* Dataset records:
import Mathlib.Tactic.Linarith
import Mathlib.Tactic.Ring
import Mathlib.Tactic.NormNum
import Mathlib.Tactic.IntervalCases
import Mathlib.Tactic.Positivity
import Mathlib.Algebra.BigOperators.Group.Finset.Basic
import Mathlib.Data.Nat.Choose.Basic
import HarnessLib

/-!
# The (0,1) cell of the ι-window, EXISTENCE side, XVI: the 2Θ-habitat on a general ppav fourfold — arithmetic skeleton of
# `H2-EXISTENCE-SIDE-16.md`

Family `hodge`, b2b cell `hweil`, `Summits/HodgeConjecture/HodgeConjecture/Theorems` (helper of item stmt-HodgeConjecture-2524, the
Weil-sixfold rung the H2 test serves). Companion to `WeilTypeLadderH2W2Corner*.lean` ([VI]–[XV]) but on a NEW habitat, valid on every
principally polarised abelian fourfold `(A, Θ)` (not only on `J(C)`): rank-one reflexive sheaves `𝒪_D(W)` on an irreducible normal member
`D ∈ |2Θ|` through theta-intersection surfaces `S_a = Θ_a ∩ Θ_{−a}` (class `θ²`, `K_S = 2θ|_S`), computed on the small resolution
`f : D̃ = Bl_{S_a} D → D → A` (`H := f^*θ`; the 24 nodes of `D` on `S_a` are the zeros of a normal section, `c₂(N_{S_a/A}) = θ⁴ = 24`;
exceptional lines `ℓ_j`, `S̃ = Bl_{24}(S)`, `N_{S̃/D̃} = Σ e_j`). Dictionary of numbers: `θ⁴ = 24`, `γ = θ³/6` (`θ·γ = 4`), `H³ = 48`, `H²·S̃ = 24`,
`H·S̃² = 0`, `S̃³ = −24`, `ℓ·S̃ = −1`, `χ(𝒪_D) = −16`, `H·c₂(D̃) = 192`, `S̃·c₂(D̃) = 120`; the H2 targets `2w₀·e^{mθ} = (0, 2, 2+4m, 6m²+6m, 8m³+12m²−2)`.
Report `run/shared/lean/b2b/hodge-weil/b2b-hweil-pv3-g23/H2-EXISTENCE-SIDE-16.md`: THEOREM A (the v-vector of `i_*𝒪_D(kΘ + Σ n_i S_{a_i})` depends on
`(k, N = Σ n_i)` only: `v₂ = 2(2k+N−2)`, `v₃ = 6k(k+N) − 6(2k+N) + 8`, `v₄ = 8k³+12k²N−4N³−24k²−24kN+32k+18N−16 (+ node term)`); COROLLARY A1
(THE PURITY OBSTRUCTION: an H2-numerical `𝒪_D(W)` needs `W̃²·H = 16(3m²+9m+5) ≡ 32 (mod 48)`, while `W̃²·H = 48k(k+N) ≡ 0 (mod 48)` on `⟨Θ, S_i⟩` —
no pure object in the habitat, on any ppav fourfold); COROLLARY A2 (the junk is forced: class exactly `2γ`, `χ = 8m+4`, hulls `𝒪_D(Θ+S)`/`𝒪_D(2Θ−S)` at
`m = 0`, `T = 𝓛|_Z` of degree 12, `(S·Z)_D = 4`); PROPOSITION B (incidence dimension table: only `(h⁺, d′, ρ) = (5, 0, 3)` allows a component of
dimension `≤ 1`); PROPOSITION C (the bitangent locus of `Kum(A) ⊂ ℙ¹⁵`: expected dimension `8 − 7 = 1`, Porteous coefficient `2⁷·35·70 = 313600`). Code
`run/shared/lean/b2b/hodge-weil/code/pv3-g23/twotheta16.py` (900 exact checks). Def-free, fully proved ELEMENTARY statements (polynomial identities in
a commutative ring, Riemann–Roch / intersection-number bookkeeping, residues mod 48 / 6 / 3, a finite table); the sheaf theory and the geometry are in the
docstrings and the report. HONEST FRAMING: structure / census results about one cell of the ladder's H2 test on the existence side; no case of the Hodge
conjecture is proved; nothing here is a rung; no statement of [Markman 2025] is used; nothing here depends on (LP), (8.3.3), (GP17), (GP18) or (S).

§1 the linear system (`lambda_dim_count`, `node_quadratic_part`, `ruling_planes_on_cone`, `blowup_chart_strict_transform`); §2 THEOREM A
(`vtwo_from_QW`, `vthree_from_PW`, `hrr_twelve_chi`, `node_correction_values`, `v_vector_cartier_check`, `v_vector_ideal_check`,
`v_vector_serre_duality`), COROLLARY A1 (`h2_target_vector`, `purity_PW_formula`, `purity_residue_32`, `theta_span_residue_0`,
`purity_obstruction`, `vthree_mod_six`, `purity_diophantine_mod_three`), COROLLARY A2 (`junk_parabola_nonneg`, `junk_parabola_neg`, `junk_chi_u_one`,
`junk_chi_u_two`, `hulls_at_m_zero`, `junk_degree_bookkeeping`); §3 PROPOSITION B (`incidence_dimension_table`); §4 PROPOSITION C
(`bitangent_expected_dimension`, `porteous_coefficient`, `line_bundle_branch_parity`).

What is NOT here: sheaves, `D`, `D̃`, `S_a`, the Kummer variety, the Ext groups, the families. 0 unconditional rungs above the floor.
-/

set_option linter.dupNamespace false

* Problem details:
Retype all of the data exactly. Leave nothing out.

* Written answer:
import Mathlib.Tactic.Linarith
import Mathlib.Tactic.Ring
import Mathlib.Tactic.NormNum
import Mathlib.Tactic.IntervalCases
import Mathlib.Tactic.Positivity
import Mathlib.Algebra.BigOperators.Group.Finset.Basic
import Mathlib.Data.Nat.Choose.Basic
import HarnessLib

/-!
# The (0,1) cell of the ι-window, EXISTENCE side, XVI: the 2Θ-habitat on a general ppav fourfold — arithmetic skeleton of
# `H2-EXISTENCE-SIDE-16.md`

Family `hodge`, b2b cell `hweil`, `Summits/HodgeConjecture/HodgeConjecture/Theorems` (helper of item stmt-HodgeConjecture-2524, the
Weil-sixfold rung the H2 test serves). Companion to `WeilTypeLadderH2W2Corner*.lean` ([VI]–[XV]) but on a NEW habitat, valid on every
principally polarised abelian fourfold `(A, Θ)` (not only on `J(C)`): rank-one reflexive sheaves `𝒪_D(W)` on an irreducible normal member
`D ∈ |2Θ|` through theta-intersection surfaces `S_a = Θ_a ∩ Θ_{−a}` (class `θ²`, `K_S = 2θ|_S`), computed on the small resolution
`f : D̃ = Bl_{S_a} D → D → A` (`H := f^*θ`; the 24 nodes of `D` on `S_a` are the zeros of a normal section, `c₂(N_{S_a/A}) = θ⁴ = 24`;
exceptional lines `ℓ_j`, `S̃ = Bl_{24}(S)`, `N_{S̃/D̃} = Σ e_j`). Dictionary of numbers: `θ⁴ = 24`, `γ = θ³/6` (`θ·γ = 4`), `H³ = 48`, `H²·S̃ = 24`,
`H·S̃² = 0`, `S̃³ = −24`, `ℓ·S̃ = −1`, `χ(𝒪_D) = −16`, `H·c₂(D̃) = 192`, `S̃·c₂(D̃) = 120`; the H2 targets `2w₀·e^{mθ} = (0, 2, 2+4m, 6m²+6m, 8m³+12m²−2)`.
Report `run/shared/lean/b2b/hodge-weil/b2b-hweil-pv3-g23/H2-EXISTENCE-SIDE-16.md`: THEOREM A (the v-vector of `i_*𝒪_D(kΘ + Σ n_i S_{a_i})` depends on
`(k, N = Σ n_i)` only: `v₂ = 2(2k+N−2)`, `v₃ = 6k(k+N) − 6(2k+N) + 8`, `v₄ = 8k³+12k²N−4N³−24k²−24kN+32k+18N−16 (+ node term)`); COROLLARY A1
(THE PURITY OBSTRUCTION: an H2-numerical `𝒪_D(W)` needs `W̃²·H = 16(3m²+9m+5) ≡ 32 (mod 48)`, while `W̃²·H = 48k(k+N) ≡ 0 (mod 48)` on `⟨Θ, S_i⟩` —
no pure object in the habitat, on any ppav fourfold); COROLLARY A2 (the junk is forced: class exactly `2γ`, `χ = 8m+4`, hulls `𝒪_D(Θ+S)`/`𝒪_D(2Θ−S)` at
`m = 0`, `T = 𝓛|_Z` of degree 12, `(S·Z)_D = 4`); PROPOSITION B (incidence dimension table: only `(h⁺, d′, ρ) = (5, 0, 3)` allows a component of
dimension `≤ 1`); PROPOSITION C (the bitangent locus of `Kum(A) ⊂ ℙ¹⁵`: expected dimension `8 − 7 = 1`, Porteous coefficient `2⁷·35·70 = 313600`). Code
`run/shared/lean/b2b/hodge-weil/code/pv3-g23/twotheta16.py` (900 exact checks). Def-free, fully proved ELEMENTARY statements (polynomial identities in
a commutative ring, Riemann–Roch / intersection-number bookkeeping, residues mod 48 / 6 / 3, a finite table); the sheaf theory and the geometry are in the
docstrings and the report. HONEST FRAMING: structure / census results about one cell of the ladder's H2 test on the existence side; no case of the Hodge
conjecture is proved; nothing here is a rung; no statement of [Markman 2025] is used; nothing here depends on (LP), (8.3.3), (GP17), (GP18) or (S).

§1 the linear system (`lambda_dim_count`, `node_quadratic_part`, `ruling_planes_on_cone`, `blowup_chart_strict_transform`); §2 THEOREM A
(`vtwo_from_QW`, `vthree_from_PW`, `hrr_twelve_chi`, `node_correction_values`, `v_vector_cartier_check`, `v_vector_ideal_check`,
`v_vector_serre_duality`), COROLLARY A1 (`h2_target_vector`, `purity_PW_formula`, `purity_residue_32`, `theta_span_residue_0`,
`purity_obstruction`, `vthree_mod_six`, `purity_diophantine_mod_three`), COROLLARY A2 (`junk_parabola_nonneg`, `junk_parabola_neg`, `junk_chi_u_one`,
`junk_chi_u_two`, `hulls_at_m_zero`, `junk_degree_bookkeeping`); §3 PROPOSITION B (`incidence_dimension_table`); §4 PROPOSITION C
(`bitangent_expected_dimension`, `porteous_coefficient`, `line_bundle_branch_parity`).

What is NOT here: sheaves, `D`, `D̃`, `S_a`, the Kummer variety, the Ext groups, the families. 0 unconditional rungs above the floor.
-/

set_option linter.dupNamespace false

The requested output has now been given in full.